Configure

configuration yaml

You need to provide a config.yaml file so that kafkalo will know how to connect and authenticate with your Kafka infrastrucure and related components (Schema registry, RBAC metadata server).

Look at sample config file included.

Config yaml structure:

---
# Configs to reach out all API endpoints
connections:
  kafka:
    # The bootstrap brokers to make initial connection to. A list
    bootstrapBrokers: ["localhost:9093"]
    ssl:
      # Enable or disable SSL
      enabled: false
      # Path to a CA file to add to the truststore.
      caPath: "/home/user/ca.crt"
    kerberos:
      # Enable/Disable Kerberos authentication
      enabled: false
      # Service name of Kafka (typically 'kafka')
      serviceName: "kafka"
      # Realm to use.
      realm: "EXAMPLE.COM"
      # Username to use (username is appended to realm to form principal)
      username: "trololol"
      # Password.
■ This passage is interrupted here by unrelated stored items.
import Mathlib
import Summits.Langlands.Langlands.Theorems.IrreducibilityBySelfDualityIrreducibleOffSectorLanglandsOfReciprocity
import Summits.Langlands.Langlands.Theorems.IrreducibilityBySelfDualityReciprocityUpToIrreducibilityIsobaricRigidity
import Summits.Langlands.Langlands.Theorems.IrreducibilityBySelfDualityReciprocityUpToIrreducibilityDeRhamBlocks
import Summits.Langlands.Langlands.Theorems.IrreducibilityBySelfDualityReciprocityUpToIrreducibilityGeometricConstituents
import Literature.NumberTheory.Automorphic.IsAutomorphicAE
import Literature.NumberTheory.Automorphic.GLnAdelicStructureProofs
import HarnessLib

/-!
# `CapacityClassicality.SectorToLanglands` (item stmt-Langlands-10368) from its five leaves — STRUCTURAL glue
(crux-strategist planner-cstrat-stmt-Langlands-10368-r1-0, 2026-08-17; `--supports stmt-Langlands-10368`;
imports `Summits.Langlands.Statement` + landed Theses-free modules + Literature only — NO `Theses` module — so that
`route edit --split SectorToLanglands … --glue-by` can link it from the route file without an import cycle,
IrreducibilityBySelfDuality kill criterion (e)).

The deciding crux `SectorToLanglands := EigenIntegralOverconvergentIsClassical → Langlands` of route
`CapacityClassicality` is the summit modulo its antecedent β′ (refuter certificate `iff_or`, Evidence10368.lean;
re-audit bin RESTATED, 2026-08-16).  BC2 REDIRECT: this file proves, sorry-free, the typed decomposition

  `W → B_w → LGC → AC (2.2) → AC (2.3) → SectorToLanglands`          (`sectorToLanglands_of_leaves`)

with the five leaves stated VERBATIM as the texts of the route's new children `WeakExistence` (W: Buzzard–Gee
Conj. 3.2.2, weak form — some pinned-geometric avatar, Satake–Frobenius compatible a.e.), `WeakAutomorphy`
(B_w: Fontaine–Mazur–Langlands, a.e. form), `PairCompatibility` (LGC: Taylor 2004 Conj. 7 for irreducible
pinned-geometric a.e.-compatible pairs, the only clause carrying `∃ Rec`), `PairLBoundaryJS` (Arthur–Clozel Ch. 3
(2.2) for Borel–Jacquet data = item stmt-Langlands-13622 verbatim = the named fact
`JacquetShalika1981_partialPairL_boundary_repData`, δ-equal) and `PairLPoleJS` (Arthur–Clozel (2.3) = the named fact
`JacquetShalika1981_partialPairL_pole_repData` with `partialPairL` unfolded, δ-equal), and the conclusion stated as
the text of `SectorToLanglands` (β′-text `→ _root_.Langlands`).

MATHEMATICAL CONTENT OF THE SEAM (why this is not a one-line seam).  (i) Direction (A): W gives a pinned-geometric
avatar `ρ` of a cuspidal L-algebraic `π`; `ρ` is IRREDUCIBLE by the isobaric bootstrap — its irreducible geometric
constituents (`stub_geometricConstituents` p99702 with de Rham heredity `stub_deRhamBlocks` p98936) are cuspidal
automorphic by B_w, and Jacquet–Shalika rigidity (`stub_isobaricRigidity` p105601 ⟸ (2.2), (2.3)) forbids `k ≥ 2`
of them; then LGC.  (ii) Direction (B): B_w then LGC.  (iii) Irreducibility of EVERY corresponding `ρ'` and
uniqueness up to conjugacy (Chebotarev + Brauer–Nesbitt) are the landed structural theorem
`IrreducibleOffSector.langlands_of_reciprocityUpToIrreducibility_text_of_JS` (landed:
`Theorems/IrreducibilityBySelfDualityIrreducibleOffSectorLanglandsOfReciprocity.lean`, sibling crux stmt-Langlands-14329).  Steps (i)–(ii) re-elaborate, on the texts, the landed decoupling
`ReciprocityUpToIrreducibility.reciprocityUpToIrreducibility_of_weak` (p116715, crux stmt-Langlands-14328, line
`Sketch`), whose module imports the IrreducibilityBySelfDuality Theses file and therefore cannot be imported here.
(iv) The antecedent β′ of `SectorToLanglands` is NOT used: no typed assembly toward `Langlands` can consume a
`GL₂/ℚ` q-expansion classicality statement (planner census STRATEGY-CENSUS.md on the item) — the decomposition is one
of `Langlands` itself, reached by these five strictly weaker leaves, followed by weakening.

No definitions; axioms `propext`, `Classical.choice`, `Quot.sound`.

References: K. Buzzard, T. Gee, LMS LNS 414 (2014), Conj. 3.2.1–3.2.2 [BuzzardGeeLMS2014]; J.-M. Fontaine,
B. Mazur (1995), Conj. 1 [FontaineMazurGeometric1995]; J. Arthur, L. Clozel, Ann. Math. Stud. 120, Ch. 3 §2
(2.2)–(2.3) [ArthurClozelAMS120]; H. Jacquet, J. Shalika, AJM 103 (1981) I Thm. 5.3, II Prop. 3.6 / Thm. 4.4
[JacquetShalikaAJM1981, JacquetShalikaAJM1981II]; F. Calegari, T. Gee, Ann. Inst. Fourier 63 (2013) §1.1
[CalegariGee2013]; P. Deligne, J.-P. Serre, ASENS 7 (1974), Lemme 3.2 [DeligneSerreASENS1974].
-/

noncomputable section

set_option linter.dupNamespace false -- project-wide option; `Summit.Langlands.Langlands` is the mandated namespace

open scoped NumberField Classical Polynomial Topology
open Filter IsDedekindDomain Polynomial
open Literature.NumberTheory.Automorphic Literature.NumberTheory.GaloisRepresentations
open Summit.Langlands
open Summit.Langlands.Langlands.Theorems.ReciprocityUpToIrreducibility

namespace Summit.Langlands.Langlands.Theorems.CapacityClassicalitySectorToLanglands

/-- **`SectorToLanglands` from its five leaves W, B_w, LGC, AC (2.2), AC (2.3)** (texts verbatim; the β′
antecedent of the conclusion is discarded — see the module docstring, (iv)).  Proof: the isobaric bootstrap run
with B_w (irreducibility of the pinned-geometric avatar of a cuspidal `π`), then the packaging of
reciprocity-up-to-irreducibility for the `Rec` of LGC, then the landed structural
`langlands_of_reciprocityUpToIrreducibility_text_of_JS` (irreducibility of every avatar + Chebotarev–Brauer–Nesbitt
uniqueness). [cite: BuzzardGeeLMS2014, Conj. 3.2.1 and Conj. 3.2.2] [cite: ArthurClozelAMS120, Ch. 3 §2 (2.2)–(2.3)]
[cite: CalegariGee2013, §1.1] [cite: DeligneSerreASENS1974, Lemme 3.2] -/
theorem sectorToLanglands_of_leaves :
    (∀ (K : Type) [Field K] [NumberField K] (n : ℕ) (hcpt : isCompact_glFiniteIntegralLevel n K),
      0 < n → ∀ π : CuspidalAutomorphicRepData n K hcpt, π.1.IsLAlgebraic → ∀ (ℓ : ℕ) [Fact
      ℓ.Prime] (ι : PadicAlgCl ℓ ≃+* ℂ), ∃ ρ : FramedGaloisRep K (PadicAlgCl ℓ) n, ((∀ᶠ v :
      HeightOneSpectrum (𝓞 K) in cofinite, ρ.IsUnramifiedAt v) ∧ ∀ (v : HeightOneSpectrum (𝓞 K))
      (hv : ((ℓ : ℕ) : 𝓞 K) ∈ v.asIdeal),
      (Literature.NumberTheory.PAdicHodge.fontainePstAdicCompletion v ℓ hv).IsDeRhamFramed
      (ρ.toLocal v)) ∧ ∀ᶠ v : HeightOneSpectrum (𝓞 K) in cofinite, SatakeFrobCompatibleAt ι π.1 ρ v) →
    (∀ (K : Type) [Field K] [NumberField K] (n : ℕ) (hcpt : isCompact_glFiniteIntegralLevel n K),
      0 < n → ∀ (ℓ : ℕ) [Fact ℓ.Prime] (ι : PadicAlgCl ℓ ≃+* ℂ) (ρ : FramedGaloisRep K (PadicAlgCl
      ℓ) n), ρ.toGaloisRep.IsIrreducible → ((∀ᶠ v : HeightOneSpectrum (𝓞 K) in cofinite,
      ρ.IsUnramifiedAt v) ∧ ∀ (v : HeightOneSpectrum (𝓞 K)) (hv : ((ℓ : ℕ) : 𝓞 K) ∈ v.asIdeal),
      (Literature.NumberTheory.PAdicHodge.fontainePstAdicCompletion v ℓ hv).IsDeRhamFramed
      (ρ.toLocal v)) → ∃ π : CuspidalAutomorphicRepData n K hcpt, π.1.IsLAlgebraic ∧ ∀ᶠ v :
      HeightOneSpectrum (𝓞 K) in cofinite, SatakeFrobCompatibleAt ι π.1 ρ v) →
    (∀ (K : Type) [Field K] [NumberField K], ∃ Rec : ReciprocityData K, ∀ (n : ℕ) (hcpt :
      isCompact_glFiniteIntegralLevel n K), 0 < n → ∀ (π : CuspidalAutomorphicRepData n K hcpt),
      π.1.IsLAlgebraic → ∀ (ℓ : ℕ) [Fact ℓ.Prime] (ι : PadicAlgCl ℓ ≃+* ℂ) (ρ : FramedGaloisRep K
      (PadicAlgCl ℓ) n), ρ.toGaloisRep.IsIrreducible → ((∀ᶠ v : HeightOneSpectrum (𝓞 K) in
      cofinite, ρ.IsUnramifiedAt v) ∧ ∀ (v : HeightOneSpectrum (𝓞 K)) (hv : ((ℓ : ℕ) : 𝓞 K) ∈
      v.asIdeal), (Literature.NumberTheory.PAdicHodge.fontainePstAdicCompletion v ℓ
      hv).IsDeRhamFramed (ρ.toLocal v)) → (∀ᶠ v : HeightOneSpectrum (𝓞 K) in cofinite,
      SatakeFrobCompatibleAt ι π.1 ρ v) → ∀ v : HeightOneSpectrum (𝓞 K), LocalGlobalCompatibleAt
      Rec ι π.1 ρ v) →
    (∀ (n m : ℕ) (F : Type) [Field F] [NumberField F] (hF : _) (hF' : _), 0 < n → 0 < m → ∀ (π :
      CuspidalAutomorphicRepData n F hF) (π' : CuspidalAutomorphicRepData m F hF'), ∃ S₀ : Set
      (HeightOneSpectrum (𝓞 F)), S₀.Finite ∧ ∀ {S : Set (HeightOneSpectrum (𝓞 F))}, S.Finite → S₀ ⊆
      S → ∀ {α β : HeightOneSpectrum (𝓞 F) → Multiset ℂ}, (∀ w ∉ S, π.1.HasSatakeParamAt w (α w)) →
      (∀ w ∉ S, π'.1.HasSatakeParamAt w (β w)) → (∀ w ∉ S, ‖(α w).prod‖ = 1) → (∀ w ∉ S, ‖(β
      w).prod‖ = 1) → ∀ {s₀ : ℂ}, s₀.re = 1 → ¬ (n = m ∧ ∀ᶠ w in cofinite, (α w).map
      ((((w.residueCard : ℂ) ^ (1 - s₀))) * ·) = (β w).map (·⁻¹)) → ∃ c : ℂ, c ≠ 0 ∧ Tendsto (fun s
      : ℂ => ∏' w : {w : HeightOneSpectrum (𝓞 F) // w ∉ S}, ((satakePairPolynomial (α w.1) (β
      w.1)).eval ((w.1.residueCard : ℂ) ^ (-s)))⁻¹) (𝓝[{s : ℂ | 1 < s.re}] s₀) (𝓝 c)) →
    (∀ (n : ℕ) (F : Type) [Field F] [NumberField F] (hF : _), 0 < n → ∀ (π π' :
      CuspidalAutomorphicRepData n F hF), ∃ S₀ : Set (HeightOneSpectrum (𝓞 F)), S₀.Finite ∧ ∀ {S :
      Set (HeightOneSpectrum (𝓞 F))}, S.Finite → S₀ ⊆ S → ∀ {α β : HeightOneSpectrum (𝓞 F) →
      Multiset ℂ}, (∀ w ∉ S, π.1.HasSatakeParamAt w (α w)) → (∀ w ∉ S, π'.1.HasSatakeParamAt w (β
      w)) → (∀ w ∉ S, ‖(α w).prod‖ = 1) → (∀ w ∉ S, ‖(β w).prod‖ = 1) → ∀ {s₀ : ℂ}, s₀.re = 1 → (∀ᶠ
      w in cofinite, (α w).map ((((w.residueCard : ℂ) ^ (1 - s₀))) * ·) = (β w).map (·⁻¹)) → ∃ c :
      ℂ, c ≠ 0 ∧ Tendsto (fun s : ℂ => (s - s₀) * ∏' w : {w : HeightOneSpectrum (𝓞 F) // w ∉ S},
      ((satakePairPolynomial (α w.1) (β w.1)).eval ((w.1.residueCard : ℂ) ^ (-s)))⁻¹) (𝓝[{s : ℂ | 1
      < s.re}] s₀) (𝓝 c)) →
    ((∀ (p : ℕ) [Fact p.Prime] (hp : 5 ≤ p) (N : ℕ) [NeZero N], ¬ p ∣ N → ∀ (k : ℤ) (ι :
        PadicAlgCl p ≃+* ℂ) (E : Type) [Field E] [NumberField E] (σ₀ : E →+* ℂ) (a : ℕ → E) (ψ :
        DirichletCharacter ℂ N), a 1 = 1 → (∀ n, IsIntegral ℤ (a n)) → (∀ (σ : E →+* ℂ) (t : ℝ), 0
        < t → t < 1 → ∃ C : ℝ, ∀ n, ‖σ (a n)‖ * t ^ n ≤ C) → (∃ (r C : ℝ) (c : ℕ → PowerSeries ℂ),
        0 < r ∧ (∀ i : ℕ, ∃ F : ModularForm (CongruenceSubgroup.Gamma1 N) (k + i * (p - 1 : ℕ)), c
        i = UpperHalfPlane.qExpansion 1 ⇑F) ∧ (∀ i n : ℕ, ‖ι.symm (PowerSeries.coeff n (c i))‖ ≤ C
        * (p : ℝ) ^ (-(r * i))) ∧ ∀ n : ℕ, HasSum (fun i : ℕ ↦ ι.symm (PowerSeries.coeff n (c i *
        ((UpperHalfPlane.qExpansion 1 ⇑(ModularForm.E (show 3 ≤ p - 1 by omega)))⁻¹) ^ i))) (ι.symm
        (σ₀ (a n)))) → (∀ ℓ n : ℕ, ℓ.Prime → ¬ ℓ ∣ N * p → 0 < n → σ₀ (a (ℓ * n)) + (if ℓ ∣ n then
        ψ ℓ * (ℓ : ℂ) ^ (k - 1) * σ₀ (a (n / ℓ)) else 0) = σ₀ (a ℓ) * σ₀ (a n)) → ∃ (M : ℕ) (_ :
        NeZero M) (G : ModularForm (CongruenceSubgroup.Gamma1 M) k), UpperHalfPlane.qExpansion 1 ⇑G
        = PowerSeries.mk (fun n ↦ σ₀ (a n))) →
      _root_.Langlands) := by
  intro hW hB hL hJSb hJSp _hβ
  -- the isobaric bootstrap, run with B_w: a pinned-geometric avatar of a cuspidal `π` is irreducible
  have irr : ∀ (K : Type) [Field K] [NumberField K] (n : ℕ) (hcpt : isCompact_glFiniteIntegralLevel n K)
      (_ : 0 < n) (π : CuspidalAutomorphicRepData n K hcpt) (ℓ : ℕ) [Fact ℓ.Prime]
      (ι : PadicAlgCl ℓ ≃+* ℂ) (ρ : FramedGaloisRep K (PadicAlgCl ℓ) n),
      ((∀ᶠ v : HeightOneSpectrum (𝓞 K) in cofinite, ρ.IsUnramifiedAt v) ∧
        ∀ (v : HeightOneSpectrum (𝓞 K)) (hv : ((ℓ : ℕ) : 𝓞 K) ∈ v.asIdeal),
          (Literature.NumberTheory.PAdicHodge.fontainePstAdicCompletion v ℓ hv).IsDeRhamFramed
            (ρ.toLocal v)) →
      (∀ᶠ v : HeightOneSpectrum (𝓞 K) in cofinite, SatakeFrobCompatibleAt ι π.1 ρ v) →
        ρ.toGaloisRep.IsIrreducible := by
    intro K _ _ n hcpt hn π ℓ _ ι ρ hgeo hρ
    obtain ⟨k, m, r, hr, hchar, -, hone⟩ :=
      stub_geometricConstituents stub_deRhamBlocks K ℓ n ρ hn hgeo
    by_cases hk1 : k = 1
    · exact hone hk1
    have hk0 : k ≠ 0 := by
      rintro rfl
      have h1 := hchar 1
      simp only [Finset.univ_eq_empty, Finset.prod_empty] at h1
      have hdeg : (FramedRep.charpoly ρ 1).natDegree = n := by
        simp [FramedRep.charpoly, Matrix.charpoly_natDegree_eq_dim]
      rw [h1, natDegree_one] at hdeg
      omega
    have hk2 : 2 ≤ k := by omega
    have hσ : ∀ i, ∃ σ : CuspidalAutomorphicRepData (m i) K
        (isCompact_glFiniteIntegralLevel_holds (m i) K),
        ∀ᶠ v : HeightOneSpectrum (𝓞 K) in cofinite, SatakeFrobCompatibleAt ι σ.1 (r i) v := by
      intro i
      obtain ⟨σ, -, hcorr⟩ := hB K (m i) (isCompact_glFiniteIntegralLevel_holds (m i) K) (hr i).1 ℓ ι
        (r i) (hr i).2.1 (hr i).2.2
      exact ⟨σ, hcorr⟩
    choose σ hσc using hσ
    refine (stub_isobaricRigidity hJSb hJSp K n hcpt π k m
      (fun i => isCompact_glFiniteIntegralLevel_holds (m i) K) σ hn hk2 (fun i => (hr i).1) ?_).elim
    have hall : ∀ᶠ v : HeightOneSpectrum (𝓞 K) in cofinite,
        ∀ i, SatakeFrobCompatibleAt ι (σ i).1 (r i) v :=
      Filter.eventually_all.mpr hσc
    filter_upwards [hρ, hall] with v hv hvi
    intro α hα
    obtain ⟨α₀, hα₀, -, hcp⟩ := hv
    obtain rfl : α = α₀ := AutomorphicRepData.hasSatakeParamAt_unique_holds π.1 hα hα₀
    choose β hβ _hurβ hcpβ using hvi
    refine ⟨β, hβ, ?_⟩
    have hprod : ρ.HasFrobCharpolyAt v (∏ i, arithFrobPolyOfSatake ι v.residueCard 1 (β i)) := by
      intro 𝔓 h𝔓 τ hτ
      rw [hchar τ]
      exact Finset.prod_congr rfl fun i _ => hcpβ i 𝔓 h𝔓 τ hτ
    rw [← Summit.Langlands.Langlands.Theorems.IrreducibleOffSector.arithFrobPolyOfSatake_sum] at hprod
    have heq : arithFrobPolyOfSatake ι v.residueCard 1 α =
        arithFrobPolyOfSatake ι v.residueCard 1 (∑ i, β i) :=
      GaloisRep.HasFrobCharpolyAt.unique_holds
        ((FramedGaloisRep.hasFrobCharpolyAt_toGaloisRep_iff v _ ρ).mpr hcp)
        ((FramedGaloisRep.hasFrobCharpolyAt_toGaloisRep_iff v _ ρ).mpr hprod)
    exact arithFrobPolyOfSatake_one_injective ι _ heq
  -- reciprocity up to irreducibility (the text of crux stmt-Langlands-14328) for the `Rec` of LGC
  have hE : ∀ (F : Type) [Field F] [NumberField F], ∃ Rec : ReciprocityData F, ∀ n : ℕ, 0 < n →
      ∀ hcpt : isCompact_glFiniteIntegralLevel n F,
        (∀ π : CuspidalAutomorphicRepData n F hcpt, π.1.IsLAlgebraic →
          ∀ (ℓ : ℕ) [Fact ℓ.Prime] (ι : PadicAlgCl ℓ ≃+* ℂ),
            ∃ ρ : FramedGaloisRep F (PadicAlgCl ℓ) n, IsGeometricFramed Rec ρ ∧ Corresponds Rec ι π.1 ρ) ∧
        GaloisToAutomorphic n Rec hcpt := by
    intro F _ _
    obtain ⟨Rec, hRec⟩ := hL F
    refine ⟨Rec, fun n hn hcpt => ⟨fun π hLalg ℓ _ ι => ?_, fun ℓ _ ι ρ hirr hgeo => ?_⟩⟩
    · obtain ⟨ρ, hgeo, hρ⟩ := hW F n hcpt hn π hLalg ℓ ι
      have hirr : ρ.toGaloisRep.IsIrreducible := irr F n hcpt hn π ℓ ι ρ hgeo hρ
      exact ⟨ρ, hgeo, hρ, hRec n hcpt hn π hLalg ℓ ι ρ hirr hgeo hρ⟩
    · obtain ⟨π, hLalg, hρ⟩ := hB F n hcpt hn ℓ ι ρ hirr hgeo
      exact ⟨π, hLalg, hρ, hRec n hcpt hn π hLalg ℓ ι ρ hirr hgeo hρ⟩
  -- the summit: irreducibility of every avatar and Chebotarev–Brauer–Nesbitt uniqueness (landed, structural)
  exact Summit.Langlands.Langlands.Theorems.IrreducibleOffSector.langlands_of_reciprocityUpToIrreducibility_text_of_JS
    hJSb hJSp hE

end Summit.Langlands.Langlands.Theorems.CapacityClassicalitySectorToLanglands

end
Only if password authentication is used
      password: "password!"
      # path to keytab file to use for authentication.
      # AFAIK sarama does not support using a ticket from the  credential cache
      keytab: "path_to.key" # Will disable user auth if specified
  schemaregistry:
    # The URL of the schema registry
    url: "http://localhost:8081"
    # Timeout for REST calls made to schema registry in seconds
    # Defaults to 5. If you have many subjects you may want to increase this
    timeout: 10
    # Username to use to authenticate
    username: "username"
    # Password to use to authenticate
    password: "password"
    # Path a CA file to add to trust store
    caPath: "/home/user/ca.crt"
  mds:
    # URL to Confluent Metadata Service (MDS)
    url: "http://localhost:8090"
    # Username to authenticate as
    username: "username"
    # Password to use for MDS
    password: "password"
    # Schema registry cluster-id
    schema-registry-cluster-id: "schemaregistry"
    # Connect Cluster ID (if Connect rolebindings are needed)
    connect-cluster-id: "connect-cluster"
    # KSQL cluste id (if ksql rolebindings are needed)
    ksql-cluster-id: "ksql-cluster"
    # Path a CA file to add to trust store
    caPath: "/home/user/ca.crt"

# App specific configs
kafkalo:
  input_dirs:
    - "data/*"
    - "data/team2.yaml"
  # This path will be prepended to Schema paths that are not absolute.
  # If a schema: "somedir/schema.json" is defined, it will be treated as:
  # "data/somedir/schema.json"
  schema_dir: "data/"

You can add input dirs with glob patterns to let kafkalo know where to find your YAML definitions. Kafkalo will read all the input YAMLs, merge then into a single internal data structure and try to sync them.

encryption

gafkalo will automatically try to decrypt the config file with sops. If there no sops metadata in the yaml it will read it as plaintext, otherwise it will attempt to decrypt.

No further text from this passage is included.